A reality based independent journal of observation & analysis, serving the Flathead Valley & Montana since 2006. © James Conner.

5 August 2017 — 19535 mdt

Rosendale’s Carbon2018 strategy

Matt Rosendale, reports the Gazette’s Tom Lutey, believes his path to the U.S. Senate runs through Colstrip, which he would liberate from expensive state and federal regulations, and produce electrical power, and profits, for decades through the application of “clean coal” technology:

On Colstrip, Rosendale favors the development of clean coal technology to deal with the carbon pollution from coal-fired power plants. The U.S. Department of Energy last year, at the request of Democratic Gov. Steve Bullock, estimated that it would cost $1.2 billion or more to retrofit Colstrip power plant with technology capable of capturing carbon dioxide, which would then be sold to petroleum companies interested in pumping the pollution into old wells to release stubborn oil reserves.

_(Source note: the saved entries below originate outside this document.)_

import Mathlib

/-!
# Route `FilamentSkeletonRss` · crux `SkeletonJ1R` (stmt-NavierStokesRegularity-23610) · registered line `streamline_kantorovich_R`
# — brick K-§3b (tools) for stub K `KantorovichClosingL`: the nonlinearity of the branch equation of the unstable curve

Hand `ns-filament-21221-p1` (g18), `--supports stmt-NavierStokesRegularity-23610 --as helper`; pure Mathlib, route-independent.

WHY.  Tool lemmas for `…SkeletonJ1RUnstableCurve.lean` (the `C¹` unstable curve of an equilibrium by the parameterization method; K-notes §3
of the lead).  Writing the solution of the singular invariance equation `λ s P′(s) = f(P(s))` as `P(s) = p + s q(σ s)` (`σ = ±1`, the two
sides of `s = 0`) gives the branch equation `s q′ = K₀ q + s H_σ(s, q)` with `K₀ = λ⁻¹ Df(p) − 1` and
`H_σ(s, q) = σ (λ s²)⁻¹ g(σ s q)`, `g(v) = f(p + v) − Df(p) v`.  Here: (§1) the Taylor remainder `g` of a map with `Df` Lipschitz at `p`
is `ω r`-Lipschitz on `B̄(0, r)` and `‖g(v)‖ ≤ ω‖v‖²` (mean-value inequality); (§2) `branchH` = `H_σ` and `branchH_estimates`: bounded by
`ω(‖ξ‖+R)²/λ`, `(ω(‖ξ‖+R)/λ)`-Lipschitz in `q` and jointly continuous on `(0, δ₀] × B̄(ξ, R)` when `δ₀(‖ξ‖+R) < ρ₀`; (§3) the growth bound
`‖exp(tA) Π v‖ ≤ C e^{λt}‖Π v‖` gives the bounded forward semigroup `‖exp(tK₀) Π v‖ ≤ C‖Π v‖`, and the scalar algebra turning the branch
equation back into the invariance equation.

HONEST FRAMING.  Calculus bookkeeping for a sub-brick of an OPEN stub (K) of the ∃-side of a HYPOTHETICAL filament-type rotating-self-similar
blow-up skeleton (MODEL rung, negative side); nothing here is a claim about Navier–Stokes regularity or blow-up; stub K and the crux stay OPEN.
-/

set_option linter.dupNamespace false -- `NavierStokesRegularity.NavierStokesRegularity` path/namespace repetition is the tree convention

noncomputable section

namespace Summit.NavierStokesRegularity.NavierStokesRegularity.Theorems.SkeletonJ1RUnstableCurve

open Set Function Filter Metric NormedSpace
open scoped Topology

variable {E : Type*} [NormedAddCommGroup E] [NormedSpace ℝ E] [CompleteSpace E]

/-! ## §1 The remainder `g(v) = f(p + v) − Df(p) v` of a map with `Df` Lipschitz at `p` -/

omit [CompleteSpace E] in
/-- Mean-value bound for the Taylor remainder: if `f` is differentiable on `B(p, ρ₀)` with `‖Df(y) − Df(p)‖ ≤ ω ‖y − p‖` (`ω ≥ 0`),
then `g(v) = f(p+v) − Df(p) v` is `ω r`-Lipschitz on the closed ball `B̄(0, r)`, `r < ρ₀`. [folklore] -/
theorem norm_remainder_sub_le {f : E → E} {f' : E → E →L[ℝ] E} {p : E} {ω ρ₀ r : ℝ} (hω : 0 ≤ ω)
    (hfd : ∀ y ∈ ball p ρ₀, HasFDerivAt f (f' y) y) (hlip : ∀ y ∈ ball p ρ₀, ‖f' y - f' p‖ ≤ ω * ‖y - p‖)
    (hr : r < ρ₀) {v w : E} (hv : ‖v‖ ≤ r) (hw : ‖w‖ ≤ r) :
    ‖(f (p + v) - f' p v) - (f (p + w) - f' p w)‖ ≤ ω * r * ‖v - w‖ := by
  set g : E → E := fun u => f (p + u) - f' p u with hg
  have hball : ∀ u ∈ closedBall (0 : E) r, p + u ∈ ball p ρ₀ := fun u hu => by
    rw [mem_ball, dist_eq_norm, add_sub_cancel_left]
    exact lt_of_le_of_lt (mem_closedBall_zero_iff.1 hu) hr
  have hgd : ∀ u ∈ closedBall (0 : E) r, HasFDerivWithinAt g (f' (p + u) - f' p) (closedBall 0 r) u := by
    intro u hu
    have h1 : HasFDerivAt (fun u => f (p + u)) (f' (p + u)) u := by
      have h := (hfd _ (hball u hu)).comp u ((hasFDerivAt_id u).const_add p)
      simpa [Function.comp_def] using h
    exact (h1.sub (f' p).hasFDerivAt).hasFDerivWithinAt
  have hgb : ∀ u ∈ closedBall (0 : E) r, ‖f' (p + u) - f' p‖ ≤ ω * r := fun u hu => by
    have h := hlip _ (hball u hu)
    rw [add_sub_cancel_left] at h
    exact h.trans (mul_le_mul_of_nonneg_left (mem_closedBall_zero_iff.1 hu) hω)
  have h := (convex_closedBall (0 : E) r).norm_image_sub_le_of_norm_hasFDerivWithin_le hgd hgb
    (mem_closedBall_zero_iff.2 hw) (mem_closedBall_zero_iff.2 hv)
  simpa [hg] using h

omit [CompleteSpace E] in
/-- Size of the Taylor remainder: `‖f(p+v) − Df(p) v‖ ≤ ω ‖v‖²` for `‖v‖ < ρ₀` (`f p = 0`). [folklore] -/
theorem norm_remainder_le {f : E → E} {f' : E → E →L[ℝ] E} {p : E} {ω ρ₀ : ℝ} (hω : 0 ≤ ω) (hf0 : f p = 0)
    (hfd : ∀ y ∈ ball p ρ₀, HasFDerivAt f (f' y) y) (hlip : ∀ y ∈ ball p ρ₀, ‖f' y - f' p‖ ≤ ω * ‖y - p‖)
    {v : E} (hv : ‖v‖ < ρ₀) : ‖f (p + v) - f' p v‖ ≤ ω * ‖v‖ * ‖v‖ := by
  have h := norm_remainder_sub_le hω hfd hlip hv (le_refl ‖v‖) (w := 0) (by simp)
  simpa [hf0] using h

/-! ## §2 The nonlinearity `H_σ(s, q) = σ (λ s²)⁻¹ g(σ s q)` of the branch equation (`σ = ±1`: the two sides of `s = 0`) -/

omit [CompleteSpace E] in
/-- The nonlinearity `H_σ(s, q) = σ • (λ s²)⁻¹ • (f(p + (σ s) q) − Df(p)[(σ s) q])` of the regular-branch equation
`s q′ = K₀ q + s H_σ(s, q)` (obtained from the invariance equation by `P(s) = p + s q(σ s)`, `σ = ±1`): on `(0, δ₀] × B̄(ξ, R)` with
`δ₀ (‖ξ‖ + R) < ρ₀` it is bounded by `ω(‖ξ‖+R)²/λ`, `(ω(‖ξ‖+R)/λ)`-Lipschitz in `q`, and jointly continuous. [folklore] -/
theorem branchH_estimates {f : E → E} {f' : E → E →L[ℝ] E} {H : ℝ → E → E} {p ξ : E} {lam ω ρ₀ δ₀ R σ : ℝ}
    (hlam : 0 < lam) (hω : 0 ≤ ω) (hR : 0 ≤ R) (hσ : σ = 1 ∨ σ = -1) (hρ : δ₀ * (‖ξ‖ + R) < ρ₀)
    (hf0 : f p = 0) (hfd : ∀ y ∈ ball p ρ₀, HasFDerivAt f (f' y) y)
    (hlip : ∀ y ∈ ball p ρ₀, ‖f' y - f' p‖ ≤ ω * ‖y - p‖)
    (hH : ∀ s q, H s q = σ • ((lam * s ^ 2)⁻¹ • (f (p + (σ * s) • q) - f' p ((σ * s) • q)))) :
    (∀ s ∈ Ioc 0 δ₀, ∀ q ∈ closedBall ξ R, ‖H s q‖ ≤ ω * (‖ξ‖ + R) ^ 2 / lam) ∧
    (∀ s ∈ Ioc 0 δ₀, ∀ q ∈ closedBall ξ R, ∀ q' ∈ closedBall ξ R,
      ‖H s q - H s q'‖ ≤ ω * (‖ξ‖ + R) / lam * ‖q - q'‖) ∧
    ContinuousOn (uncurry H) (Ioc 0 δ₀ ×ˢ closedBall ξ R) := by
  have hσ1 : |σ| = 1 := by rcases hσ with rfl | rfl <;> simp
  have hσs : ∀ s : ℝ, ‖σ * s‖ = |s| := fun s => by rw [Real.norm_eq_abs, abs_mul, hσ1, one_mul]
  -- `‖q‖ ≤ ‖ξ‖ + R` on the ball, hence `‖(σ s) • q‖ ≤ s (‖ξ‖ + R) < ρ₀`
  have hqn : ∀ q ∈ closedBall ξ R, ‖q‖ ≤ ‖ξ‖ + R := fun q hq => by
    have h : ‖q - ξ‖ ≤ R := by rwa [mem_closedBall, dist_eq_norm] at hq
    calc ‖q‖ = ‖ξ + (q - ξ)‖ := by rw [add_sub_cancel]
      _ ≤ ‖ξ‖ + ‖q - ξ‖ := norm_add_le _ _
      _ ≤ ‖ξ‖ + R := by gcongr
  have hsq : ∀ s ∈ Ioc (0 : ℝ) δ₀, ∀ q ∈ closedBall ξ R, ‖(σ * s) • q‖ ≤ s * (‖ξ‖ + R) := fun s hs q hq => by
    rw [norm_smul, hσs, abs_of_pos hs.1]; exact mul_le_mul_of_nonneg_left (hqn q hq) hs.1.le
  have hsρ : ∀ s ∈ Ioc (0 : ℝ) δ₀, s * (‖ξ‖ + R) < ρ₀ := fun s hs =>
    lt_of_le_of_lt (mul_le_mul_of_nonneg_right hs.2 (by positivity)) hρ
  refine ⟨fun s hs q hq => ?_, fun s hs q hq q' hq' => ?_, ?_⟩
  · -- bound
    have hs2 : 0 < lam * s ^ 2 := by have := hs.1; positivity
    have hg := norm_remainder_le hω hf0 hfd hlip (lt_of_le_of_lt (hsq s hs q hq) (hsρ s hs))
    simp only [hH, norm_smul, Real.norm_eq_abs, hσ1, one_mul, norm_inv, abs_of_pos hs2]
    rw [inv_mul_le_iff₀ hs2]
    calc ‖f (p + (σ * s) • q) - (f' p) ((σ * s) • q)‖ ≤ ω * ‖(σ * s) • q‖ * ‖(σ * s) • q‖ := hg
      _ ≤ ω * (s * (‖ξ‖ + R)) * (s * (‖ξ‖ + R)) := by
          have h1 := hsq s hs q hq
          have h0 : 0 ≤ ‖(σ * s) • q‖ := norm_nonneg _
          exact mul_le_mul (mul_le_mul_of_nonneg_left h1 hω) h1 h0 (by have := hs.1; positivity)
      _ = lam * s ^ 2 * (ω * (‖ξ‖ + R) ^ 2 / lam) := by field_simp
  · -- Lipschitz
    have hs2 : 0 < lam * s ^ 2 := by have := hs.1; positivity
    have hg := norm_remainder_sub_le hω hfd hlip (hsρ s hs) (hsq s hs q hq) (hsq s hs q' hq')
    have e : H s q - H s q'
        = σ • ((lam * s ^ 2)⁻¹ • ((f (p + (σ * s) • q) - f' p ((σ * s) • q))
            - (f (p + (σ * s) • q') - f' p ((σ * s) • q')))) := by
      simp only [hH, ← smul_sub]
    rw [e, norm_smul, norm_smul, Real.norm_eq_abs, hσ1, one_mul, norm_inv, Real.norm_eq_abs, abs_of_pos hs2,
      inv_mul_le_iff₀ hs2]
    calc ‖(f (p + (σ * s) • q) - f' p ((σ * s) • q)) - (f (p + (σ * s) • q') - f' p ((σ * s) • q'))‖
        ≤ ω * (s * (‖ξ‖ + R)) * ‖(σ * s) • q - (σ * s) • q'‖ := hg
      _ = ω * (s * (‖ξ‖ + R)) * (s * ‖q - q'‖) := by rw [← smul_sub, norm_smul, hσs, abs_of_pos hs.1]
      _ = lam * s ^ 2 * (ω * (‖ξ‖ + R) / lam * ‖q - q'‖) := by field_simp
  · -- continuity: `f` is continuous on the ball, the rest is algebra
    have hfc : ContinuousOn f (ball p ρ₀) := fun y hy => (hfd y hy).continuousAt.continuousWithinAt
    have hmaps : MapsTo (fun z : ℝ × E => p + (σ * z.1) • z.2) (Ioc 0 δ₀ ×ˢ closedBall ξ R) (ball p ρ₀) := by
      intro z hz
      rw [mem_ball, dist_eq_norm, add_sub_cancel_left]
      exact lt_of_le_of_lt (hsq z.1 hz.1 z.2 hz.2) (hsρ z.1 hz.1)
    have h1 : ContinuousOn (fun z : ℝ × E => (σ * z.1) • z.2) (Ioc 0 δ₀ ×ˢ closedBall ξ R) :=
      ((continuous_const.mul continuous_fst).smul continuous_snd).continuousOn
    have h2 : ContinuousOn (fun z : ℝ × E => f (p + (σ * z.1) • z.2)) (Ioc 0 δ₀ ×ˢ closedBall ξ R) :=
      hfc.comp (continuousOn_const.add h1) hmaps
    have h3 : ContinuousOn (fun z : ℝ × E => (lam * z.1 ^ 2)⁻¹) (Ioc 0 δ₀ ×ˢ closedBall ξ R) :=
      ((continuous_const.mul (continuous_fst.pow 2)).continuousOn).inv₀ fun z hz =>
        (mul_pos hlam (pow_pos hz.1.1 2)).ne'
    have h4 : ContinuousOn (fun z : ℝ × E => f' p ((σ * z.1) • z.2)) (Ioc 0 δ₀ ×ˢ closedBall ξ R) :=
      (f' p).continuous.comp_continuousOn h1
    have h : ContinuousOn (fun z : ℝ × E => σ • ((lam * z.1 ^ 2)⁻¹ • (f (p + (σ * z.1) • z.2) - f' p ((σ * z.1) • z.2))))
        (Ioc 0 δ₀ ×ˢ closedBall ξ R) := (h3.smul (h2.sub h4)).const_smul σ
    exact h.congr fun z _ => hH z.1 z.2

/-! ## §3 The linear part `K₀ = λ⁻¹A − 1` and the algebra of the substitution -/

/-- From the growth bound `‖exp(tA) Π v‖ ≤ C e^{λt} ‖Π v‖` (`t ≥ 0`) to the bounded forward semigroup of `K₀ = λ⁻¹A − 1` on the range
of `Π`: `‖exp(t K₀) Π v‖ ≤ C ‖Π v‖` (`exp(tK₀) = e^{−t} exp((t/λ)A)`). [folklore] -/
theorem norm_exp_smul_branchK_apply_le {A Pr : E →L[ℝ] E} {lam C : ℝ} (hlam : 0 < lam)
    (hexpA : ∀ t : ℝ, 0 ≤ t → ∀ v : E, ‖exp (t • A) (Pr v)‖ ≤ C * Real.exp (lam * t) * ‖Pr v‖)
    (t : ℝ) (ht : 0 ≤ t) (v : E) : ‖exp (t • (lam⁻¹ • A - 1)) (Pr v)‖ ≤ C * ‖Pr v‖ := by
  letI : NormedAlgebra ℚ (E →L[ℝ] E) := NormedAlgebra.restrictScalars ℚ ℝ (E →L[ℝ] E)
  have hsplit : t • (lam⁻¹ • A - 1) = (t * lam⁻¹) • A + (-t) • (1 : E →L[ℝ] E) := by
    rw [smul_sub, smul_smul, neg_smul, sub_eq_add_neg]
  have hcomm : Commute ((t * lam⁻¹) • A) ((-t) • (1 : E →L[ℝ] E)) :=
    ((Commute.one_right A).smul_left _).smul_right _
  have hone : exp ((-t) • (1 : E →L[ℝ] E)) = Real.exp (-t) • (1 : E →L[ℝ] E) := by
    rw [← Algebra.algebraMap_eq_smul_one, ← Algebra.algebraMap_eq_smul_one, Real.exp_eq_exp_ℝ, algebraMap_exp_comm]
  have e : exp (t • (lam⁻¹ • A - 1)) (Pr v) = Real.exp (-t) • exp ((t * lam⁻¹) • A) (Pr v) := by
    rw [hsplit, exp_add_of_commute hcomm, hone, mul_smul_comm, mul_one]; rfl
  rw [e, norm_smul, Real.norm_of_nonneg (Real.exp_nonneg _)]
  have h := hexpA (t * lam⁻¹) (by positivity) v
  have hlt : lam * (t * lam⁻¹) = t := by field_simp
  rw [hlt] at h
  calc Real.exp (-t) * ‖exp ((t * lam⁻¹) • A) (Pr v)‖ ≤ Real.exp (-t) * (C * Real.exp t * ‖Pr v‖) :=
        mul_le_mul_of_nonneg_left h (Real.exp_nonneg _)
    _ = C * ‖Pr v‖ := by
        have : Real.exp (-t) * Real.exp t = 1 := by rw [← Real.exp_add, neg_add_cancel, Real.exp_zero]
        calc Real.exp (-t) * (C * Real.exp t * ‖Pr v‖) = (Real.exp (-t) * Real.exp t) * (C * ‖Pr v‖) := by ring
          _ = C * ‖Pr v‖ := by rw [this, one_mul]

omit [CompleteSpace E] in
/-- The algebra that turns the branch equation back into the invariance equation: if `u q′ = (λ⁻¹A − 1) q + u·σ(λu²)⁻¹ w` with
`σ² = 1`, then `λ (σu) · (q + u q′) = (σ u) A q + w`. [folklore] -/
theorem smul_add_eq_of_branchODE {A : E →L[ℝ] E} {lam u σ : ℝ} {q q' w : E} (hlam : lam ≠ 0) (hu : u ≠ 0)
    (hσ : σ * σ = 1) (hode : u • q' = (lam⁻¹ • A - 1) q + u • (σ • ((lam * u ^ 2)⁻¹ • w))) :
    (lam * (σ * u)) • (q + u • q') = (σ * u) • A q + w := by
  have k1 : (lam * (σ * u)) • ((lam⁻¹ • A - 1) q) = (σ * u) • A q - (lam * (σ * u)) • q := by
    show (lam * (σ * u)) • (lam⁻¹ • A q - q) = _
    rw [smul_sub, smul_smul, show lam * (σ * u) * lam⁻¹ = σ * u by field_simp]
  have k2 : (lam * (σ * u)) • (u • (σ • ((lam * u ^ 2)⁻¹ • w))) = w := by
    have hsc : lam * (σ * u) * u * σ * (lam * u ^ 2)⁻¹ = 1 := by
      have hne : lam * u ^ 2 ≠ 0 := mul_ne_zero hlam (pow_ne_zero 2 hu)
      calc lam * (σ * u) * u * σ * (lam * u ^ 2)⁻¹ = (σ * σ) * ((lam * u ^ 2) * (lam * u ^ 2)⁻¹) := by ring
        _ = 1 := by rw [hσ, mul_inv_cancel₀ hne, one_mul]
    rw [smul_smul, smul_smul, smul_smul, hsc, one_smul]
  rw [smul_add, hode, smul_add, k1, k2]
  abel

end Summit.NavierStokesRegularity.NavierStokesRegularity.Theorems.SkeletonJ1RUnstableCurve

end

However, there is no functional production-scale carbon-capture technology available now and Colstrip faces deadlines for at least partial closure. Colstrip Units 1 and 2 are to close in the next six years under terms agreed to by Talen Energy and Puget Sound Energy to settle a pollution lawsuit. Two Oregon utilities with ownership shares in Colstrip Units 3 and 4, are obligated by law to begin phasing out coal power from the energy delivered to Oregon customers within the next 13 years. [Highlighting added.]

“Clean coal” is a lie, a political slogan, not a viable technology. . Even if the CO2 is captured completely, an impossibility, and no particulates, or sulfides, or other unhealthy compounds, are released into the atmosphere, strip mines will still wreck the land.

Moreover, if the recovered CO2 then pushes liquid and gaseous hydrocarbons out of the ground somewhere else and into combustion engines and turbines, greenhouse gases will be released; for there is no technology for sequestering the CO2 generated by motor vehicles and airplanes. What Rosendale proposes amounts to moving the pollution next door, not preventing its release.

Colstrip’s voters deserve better than this. They know their world is changing, that natural gas, solar, and wind, are displacing coal, and that the future will not be found in their rear view mirrors. They’re caught between a past to which they cannot return, and a future for which they’re poorly prepared. Like Trump, Rosendale’s campaigning on false hope, promising he’ll make the future like the past. It’s a cynical promise he can’t keep, a politician’s promise no one should believe.